There was no reference to homosexuals, who had asked to be included for suffering theocratic violence. The Pope did not identify guilty individuals or name the crusades, the Inquisition or the Holocaust, but the references were clear.
Five Vatican cardinals and two bishops confessed sins on behalf of the church during the ceremony. Cardinal Edward Cassidy recalled the "sufferings of the people of Israel" asked divine pardon for the "sins committed by not a few [Catholics] against the people of the covenant".

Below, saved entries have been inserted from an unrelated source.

import Literature.AlgebraicGeometry.VanGeemen1994.WeilDiscriminantSign
import Literature.AlgebraicGeometry.VanGeemen1994.WeilDiscriminantOfProductTop
import Literature.AlgebraicGeometry.VanGeemen1994.WeilKFrame
import Literature.AlgebraicGeometry.HodgeTheory.WeilTypeOffByOneTimesCMCurvePowersHodgeConjecture
import Literature.AlgebraicGeometry.HodgeTheory.WeilClassesSixfolds
import Literature.AlgebraicGeometry.HodgeTheory.WeilFourfoldsDiscOnePowers
import HarnessLib

/-!
# A Weil-type product of an odd-dimensional factor with a CM elliptic curve is of SPLIT Weil type

Family `hodge`, layer `Literature/AlgebraicGeometry/HodgeTheory` (seat `hodge-lit-weilregime`, LT-H2 WEIL KNOWN-REGIME
COMPLETION, gen 5; the "prover item (i)" left by gen 4 in `WeilTypeOffByOneTimesCMCurvePowersHodgeConjecture`).
Theorems only: no definition, no named fact (D-0026). HONEST FRAMING: nothing here asserts the Hodge conjecture,
`HC_AV`, `W₆`, or anything about the GENERAL member of a Weil component; the consequences below are conditional BY
NAME on the refereed every-member facts of the split cells (Koike 2004, Schoen 1998, Markman 2023 / Floccari–Fu
2026) or on Markman's 2025 preprint, exactly as the tree's other split-cell corollaries.

## The statement and its printed source

Abdulali, JPAA **216** (2012) Thm. 14 [corpus: paper:arxiv-1203.4857 p0010:L5–L21] lists, among the members of his
class `𝒜` with known (general) Hodge conjecture, the products `X × E` of a simple `(2,1)`-threefold / `(3,2)`-fivefold
`X` (`End⁰ = K`, `K = ℚ(i)`, `ℚ(√-3)`) with a CM elliptic curve `E`; the usual-Hodge input for `X × E` is his Math. Z.
**246** (2004) Cor. 3.3 / p. 208 (not held). The MECHANISM by which the split-cell theorems reach these products is
van Geemen's arithmetic of the discriminant (LNM 1594 (1994), Lemma 5.2 (3): `det H ∈ ℚ^*/Nm(K^*)` is an invariant of
the POLARIZED triple; 5.4 (5.4.1): signature `(n, n)` gives `det H = (-1)ⁿa`, `a > 0`, and `H` is hyperbolic iff
`a ∈ Nm(K^*)`) together with Markman's remark that the discriminant is multiplicative under products
(arXiv:2509.23403 §11.5 Step 2; formalised in the tree as `VanGeemen1994.hasWeilDiscriminantNondeg_prod_of_kFrames`):
on `X × E` with `dim X = 2k+1` ODD, the weighted product polarizations `pr_X^*h_X + m·pr_E^*h_E` have
`det H ≡ m^{2k+1}·c ≡ m·c`, so a suitable weight `m` makes the class `[(-1)^{k+1}]` — SPLIT. This file PROVES:

* `exists_segreEmbedding_prod_curve` — the weighted Segre embeddings of `A × E` (`E` a curve): hyperplane class
  `pr_A^* h_A + s·m·pr_E^* η` for every weight `m ≥ 1` (Hartshorne II Ex. 5.11–5.12 on `H²` of complex points; the
  tree's `Motives.exists_segreHyperplaneClasses`, as in `Motives.exists_symmetricSegreEmbedding`).
* **`isSplitWeilType_prod_cmCurve_of_isWeilType`** — for complex abelian varieties `X`, `E` with `dim X = 2k+1`
  (`k ≥ 1`), `dim E = 1`, endomorphisms `φ`, `ψ` with `φ² = -d`, `ψ² = -d`, if the product `(X × E, φ × ψ)` is of
  Weil type `(k+1, k+1)` (`IsWeilType`; i.e. `K = ℚ(√-d)` acts on `H^{1,0}(X)` with multiplicities `{k+1, k}` and
  through the complementary embedding on `H^{1,0}(E)`), then it is of SPLIT Weil type (`IsSplitWeilType`: some
  `K`-symmetrised hyperplane class is hyperbolic). Ingredients, all PROVED in the tree: a `K`-frame of `X` with its
  Gram determinant (`VanGeemen1994.exists_kFrame_ksymm`), the model of the CM curve (`HodgeTheory.cmCurve_rationalModel`),
  the product witness and the non-vanishing of the top powers (`hasWeilDiscriminantNondeg_prod_of_kFrames`,
  `prod_kFrames_top_ne_zero`), the SIGN of the discriminant of a Weil-type pair (van Geemen (5.4.1),
  `VanGeemen1994.neg_one_pow_mul_pos_of_hasWeilDiscriminantNondeg_of_isWeilType`) to choose a POSITIVE weight, and
  Landherr's criterion on the carriers (`VanGeemen1994.isSplitWeilType_of_hasWeilDiscriminantNondeg_sq`).
* Consequences BY NAME (no simplicity and no `End⁰(X) = K` hypothesis, unlike the vendored Abdulali fact): the Weil
  plane of every such SIXFOLD `X₅ × Ē` is algebraic — `K = ℚ(i)` (`Koike2004_weilClasses_algebraic_hyperbolicSixfold_one`,
  REFEREED), `K = ℚ(√-3)` (`Schoen1998_weilClasses_algebraic_hyperbolicSixfold_three`, REFEREED), every `K`
  (`Markman2025_weilClasses_algebraic_hyperbolicSixfold`, PREPRINT) —, and of every such FOURFOLD `X₃ × Ē` for every `K`
  (`Markman2023_weilClasses_algebraic_discOneWeilFourfold`, REFEREED), indeed every Hodge class on every power of
  `X₃ × Ē` (`FloccariFu2026_hodgeClasses_algebraic_powers_discOneWeilFourfold`, REFEREED). These products form the
  `6`-dimensional anchor locus `{X₅ × Ē}` (resp. `{X₃ × Ē}`) of EVERY `(3, d, δ)` (resp. `(2, d, δ)`) Weil cell, the
  NON-split cells included (other weights realise the other classes of the right sign): census
  `KNOWN-REGIME-WEIL-CLASSES.md` §1 n = 3 "odd-rank product sub-loci", now for all `K` and as THEOREMS modulo the cell
  facts. The GENERAL member of a non-split cell is untouched. PRINTED TWIN (gen-6 record): Milne, arXiv:2112.12815
  Prop. 1.6 [p0004:L79–L91; preprint; same weight argument]; SUMMITS twin `Ring2.AbelianAll.isSplitWeilType_odd_prod_curve`.

## References

* [vanGeemen1994HodgeAV] B. van Geemen, LNM 1594 (1994), Lemma 5.2 (1)–(4), 5.3, 5.4 and (5.4.1) (PDF p. 220).
* [Markman2025SurveySecant] E. Markman, arXiv:2509.23403, §11.5 Step 2 ("multiplicative under cartesian products").
* [Abdulali2012TateTwistsIV] S. Abdulali, JPAA 216 (2012) 1164–1170, Thm. 14 (the printed locus of these products).
* [Hartshorne1977] R. Hartshorne, Algebraic Geometry, II Ex. 5.11–5.12 (Segre embedding and `𝒪(1)`).
* [Koike2004WeilHodge] CMB 47 (2004) Thm. 2.1, Cor. 2.1; [Schoen1998HodgeWeilAddendum] Compositio 114 (1998);
  [Markman2025SecantWeil] arXiv:2502.03415 Thm. 1.5.1; [Markman2023GeneralizedKummers] JEMS 25 (2023) Thm. 1.5;
  [FloccariFu2026] JMPA 210 (2026) Thm. 1.2; [Milne2021TateStandardCertainAV] arXiv:2112.12815 Prop. 1.6.
-/

noncomputable section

Several Jewish leaders praised the sermon as historic and significant but Israel's chief rabbi said he was deeply frustrated by the Pope's failure to mention the Holocaust, and described the service as "a severely warped view of history".

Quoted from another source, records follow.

/-- **The construction inside `ℚ(ζ_{4q})`.**  For a prime `q > 2` and `0 < n ∣ q − 1`, the cyclotomic field
`L = ℚ(ζ_{4q})` contains a subfield `K`, Galois over `ℚ` with commutative group, which is a CM field of degree `2n`
whose Galois group contains an element `σ` of order `n` with the complex conjugation `ρ ∉ ⟨σ⟩`.
[cite: Dodson1984, §3.2.1 Theorem (proof)] [cite: Washington1997, Thm. 2.5] -/
theorem exists_subfield_cyclotomic {n q : ℕ} [hq : Fact q.Prime] (hq2 : 2 < q) (hn : 0 < n)
    (hnq : n ∣ q - 1) (L : Type) [Field L] [NumberField L] [IsCyclotomicExtension {4 * q} ℚ L] :
    ∃ (K : IntermediateField ℚ L) (_ : IsGalois ℚ K) (_ : IsCMField K) (ρ σ : K ≃ₐ[ℚ] K) (φ₀ : K →+* ℂ),
      (∀ g h : K ≃ₐ[ℚ] K, g * h = h * g) ∧ (∀ x, φ₀ (ρ x) = starRingEnd ℂ (φ₀ x)) ∧ orderOf σ = n ∧
        ρ ∉ Subgroup.zpowers σ ∧ Module.finrank ℚ K = 2 * n := by
  classical
  haveI : NeZero (4 * q) := ⟨by positivity⟩
  haveI : IsGalois ℚ L := IsCyclotomicExtension.isGalois {4 * q} ℚ L
  haveI : IsCMField L := IsCyclotomicExtension.Rat.isCMField L (S := {4 * q}) ⟨4 * q, rfl, by omega⟩
  set e := IsCyclotomicExtension.autEquivPow L (irr (4 * q)) with he
  have hcommL : ∀ f g : L ≃ₐ[ℚ] L, f * g = g * f := gal_comm (4 * q) L
  -- the unit `u₀ ≡ 1 (mod 4)` of order `q − 1` and `γ ↔ u₀`
  obtain ⟨u₀, hu4, hord⟩ := exists_unit_mod_four_eq_one_orderOf (q := q) hq2
  set γ : L ≃ₐ[ℚ] L := e.symm u₀ with hγ
  have heγ : e γ = u₀ := e.apply_symm_apply u₀
  have hordγ : orderOf γ = q - 1 := by
    rw [← hord, ← heγ]
    exact (orderOf_injective e.toMonoidHom e.injective γ).symm
  -- `H = ⟨γⁿ⟩`, `K = L^H`
  set H : Subgroup (L ≃ₐ[ℚ] L) := Subgroup.zpowers (γ ^ n) with hH
  haveI hHn : H.Normal := ⟨fun a ha b => by rwa [hcommL b a, mul_inv_cancel_right]⟩
  set K : IntermediateField ℚ L := IntermediateField.fixedField H with hK
  haveI hKgal : IsGalois ℚ K := IsGalois.of_fixedField_normal_subgroup H
  -- the `mod 4` character `ψ = (mod 4) ∘ e`: trivial on `γ` and on `H`, `ψ(conj) = −1 ≠ 1`
  set ψ : (L ≃ₐ[ℚ] L) →* (ZMod 4)ˣ := (ZMod.unitsMap (dvd_mul_right 4 q)).comp e.toMonoidHom with hψ
  have hψγ : ψ γ = 1 := by
    rw [hψ, MonoidHom.comp_apply, MulEquiv.coe_toMonoidHom, heγ, hu4]
  have hψH : ∀ h ∈ H, ψ h = 1 := fun h hh => map_eq_one_of_mem_zpowers_pow ψ hψγ hh
  have hψc : ψ (conjGal : L ≃ₐ[ℚ] L) ≠ 1 := by
    rw [hψ, MonoidHom.comp_apply, MulEquiv.coe_toMonoidHom, autEquivPow_conjGal (4 * q) L]
    intro h1
    have h2 := congrArg (fun u : (ZMod 4)ˣ => (u : ZMod 4)) h1
    simp only [ZMod.unitsMap_def, Units.coe_map, MonoidHom.coe_coe, Units.val_neg, Units.val_one, map_neg,
      map_one] at h2
    revert h2
    decide
  have hcH : (conjGal : L ≃ₐ[ℚ] L) ∉ H := fun h => hψc (hψH _ h)
  -- the kernel of restriction to `K` is `H`
  have hkerEq : (AlgEquiv.restrictNormalHom K).ker = H := by
    have h1 := IntermediateField.restrictNormalHom_ker K
    have h2 : K.fixingSubgroup = H := by rw [hK, IntermediateField.fixingSubgroup_fixedField]
    rw [h2] at h1
    exact h1
  have hker : ∀ f : L ≃ₐ[ℚ] L, AlgEquiv.restrictNormalHom K f = 1 ↔ f ∈ H := fun f => by
    rw [← MonoidHom.mem_ker, hkerEq]
  -- `ρ = conj|_K`, `σ = γ|_K`
  have hres : AlgEquiv.restrictNormalHom K (conjGal : L ≃ₐ[ℚ] L) = conjGalRestrict K := by
    apply AlgEquiv.ext
    intro x
    apply Subtype.ext
    rw [coe_conjGalRestrict_apply]
    exact AlgEquiv.restrictNormal_commutes (conjGal : L ≃ₐ[ℚ] L) K x
  have hρ1 : conjGalRestrict K ≠ 1 := fun h1 => hcH ((hker _).1 (hres.trans h1))
  haveI hKcm : IsCMField K := isCMField_of_conjGalRestrict_ne_one K hρ1
  set σ : K ≃ₐ[ℚ] K := AlgEquiv.restrictNormalHom K γ with hσ
  have hσpow : ∀ i : ℕ, σ ^ i = 1 ↔ n ∣ i := fun i => by
    rw [hσ, ← map_pow, hker, hH, pow_mem_zpowers_pow_iff hordγ hnq]
  have hordσ : orderOf σ = n := by
    rw [orderOf_eq_iff hn]
    refine ⟨(hσpow n).2 dvd_rfl, fun m hm hm0 h => ?_⟩
    exact absurd (Nat.le_of_dvd hm0 ((hσpow m).1 h)) (not_le.2 hm)
  -- `ρ ∉ ⟨σ⟩`
  have hρσ : conjGalRestrict K ∉ Subgroup.zpowers σ := by
    intro hmem
    obtain ⟨i, hi⟩ := (mem_powers_iff_mem_zpowers.2 hmem)
    dsimp only at hi
    rw [hσ, ← map_pow, ← hres] at hi
    have h1 : AlgEquiv.restrictNormalHom K (γ ^ i * (conjGal : L ≃ₐ[ℚ] L)⁻¹) = 1 := by
      rw [map_mul, map_inv, hi, mul_inv_cancel]
    have h2 := hψH _ ((hker _).1 h1)
    rw [map_mul, map_inv, map_pow, hψγ, one_pow, one_mul, inv_eq_one] at h2
    exact hψc h2
  -- commutativity of `Gal(K/ℚ)`
  have hcommK : ∀ g h : K ≃ₐ[ℚ] K, g * h = h * g := fun g h => by
    obtain ⟨g', rfl⟩ := AlgEquiv.restrictNormalHom_surjective L g
    obtain ⟨h', rfl⟩ := AlgEquiv.restrictNormalHom_surjective L h
    rw [← map_mul, ← map_mul, hcommL]
  -- the degree: `[L:ℚ] = φ(4q) = 2(q−1)`, `[L:K] = |H| = (q−1)/n`
  have hfin : Module.finrank ℚ K = 2 * n := by
    have hL : Module.finrank ℚ L = 2 * (q - 1) := by
      rw [IsCyclotomicExtension.finrank L (irr (4 * q)), Nat.totient_mul (coprime_four hq2),
        Nat.totient_prime hq.out, show Nat.totient 4 = 2 by decide]
    have hKL : Module.finrank K L = (q - 1) / n := by
      rw [hK, IntermediateField.finrank_fixedField_eq_card, hH, Nat.card_zpowers,
        orderOf_pow_of_dvd hn.ne' (hordγ ▸ hnq), hordγ]
    have htower := Module.finrank_mul_finrank ℚ K L
    rw [hL, hKL] at htower
    obtain ⟨t, ht⟩ := hnq
    have ht0 : 0 < t := by
      rcases Nat.eq_zero_or_pos t with h | h
      · rw [h, mul_zero] at ht; omega
      · exact h
    rw [ht, Nat.mul_div_cancel_left _ hn] at htower
    -- `finrank K * t = 2 * (n * t)`
    have : Module.finrank ℚ K * t = (2 * n) * t := by rw [htower]; ring
    exact Nat.eq_of_mul_eq_mul_right ht0 this
  -- an embedding and the conjugation relation
  obtain ⟨φ₀⟩ := (inferInstance : Nonempty (K →+* ℂ))
  have hρ : ∀ x, φ₀ (conjGalRestrict K x) = starRingEnd ℂ (φ₀ x) := fun x => by
    rw [(isConj_conjGalRestrict K φ₀).eq x]
    rfl
  exact ⟨K, hKgal, hKcm, conjGalRestrict K, σ, φ₀, hcommK, hρ, hordσ, hρσ, hfin⟩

Rabbi Israel Meir Lau joined other Israelis in expressing hope that the pope had omitted acknowledging the church's passivity during the Holocaust only because he was planning a specific apology during next week's pilgrimage to the holy land.
Cardinal Joseph Ratzinger, head of the congregation of the doctrine of the faith, confessed to the sins of the congregation's predecessor, the Inquisition. "Even men of the church, in the name of faith and morals, have sometimes used methods not in keeping with the Gospel," he said...
The Crusades
Pope Urban II, anxious to assert Rome's authority in the east, sent a military expedition in 1095 to reconquer the holy land. The crusaders ravaged the countries they passed through and massacred the Muslim, Jewish and even Christian population of Jerusalem after capturing it in 1099. After 200 years of conflict Muslim armies drove them out for good, but the crusaders' symbol of the red cross remains provocative.It's really not in good taste for a powerful church with that history to compare criticism of itself to the persecution of the Jews. Coming from a church which taught for years on easter that "the Jews killed Jesus" to do it on Good Friday is especially rich -- just ask Mel Gibson about that.
The Inquisition
The attempt to combat suspected apostates, Jews and Muslims at the time of the Reformation spawned tribunals in Europe and the new world that tortured and executed thousands. Ecclesiastical queasiness about flowing blood led to the use of racks, thumbscrews and red-hot metal instead of blades; 2,000 people were burned at the stake during the tenure of Spain's first grand inquisitor, Tomas de Torquemada.
The Holocaust
Pope Pius XII never publicly condemned the Nazis' persecution of Jews, even when they were being rounded up and deported from Rome. His silence is partly blamed for the failure of Germany's Catholics to resist Hitler. Anti-Jewish Catholic doctrines such as the claim that the Jews murdered Christ were said to have ideologically underpinned nazism. Vatican officials allegedly helped Nazis escape Europe after the war.
Baby steps folks ...
February 6, 2008
A Catholic Good Friday prayer from the pre-Vatican II Tridentine Mass will no longer ask that God "remove the veil from the hearts" of Jews, the Vatican newspaper L'Osservatore Romano said yesterday.
It will also drop an allusion to Jewish "blindness" and forgo a passage asking that Jews "be delivered from their darkness." A new prayer, released Monday by the Vatican, still asks that Jews "acknowledge Jesus Christ."
A senior Vatican priest speaking at a Good Friday service compared the uproar over sexual abuse scandals in the Catholic Church — which have included reports about Pope Benedict XVI’s oversight role in two cases — to the persecution of the Jews...Did I read that properly? That can't be true. There must be some misunderstanding:
Father Cantalamessa took note that Easter and Passover were falling during the same week this year, saying he was led to think of the Jews. “They know from experience what it means to be victims of collective violence and also because of this they are quick to recognize the recurring symptoms,” he said.Who the fuck approved this shit?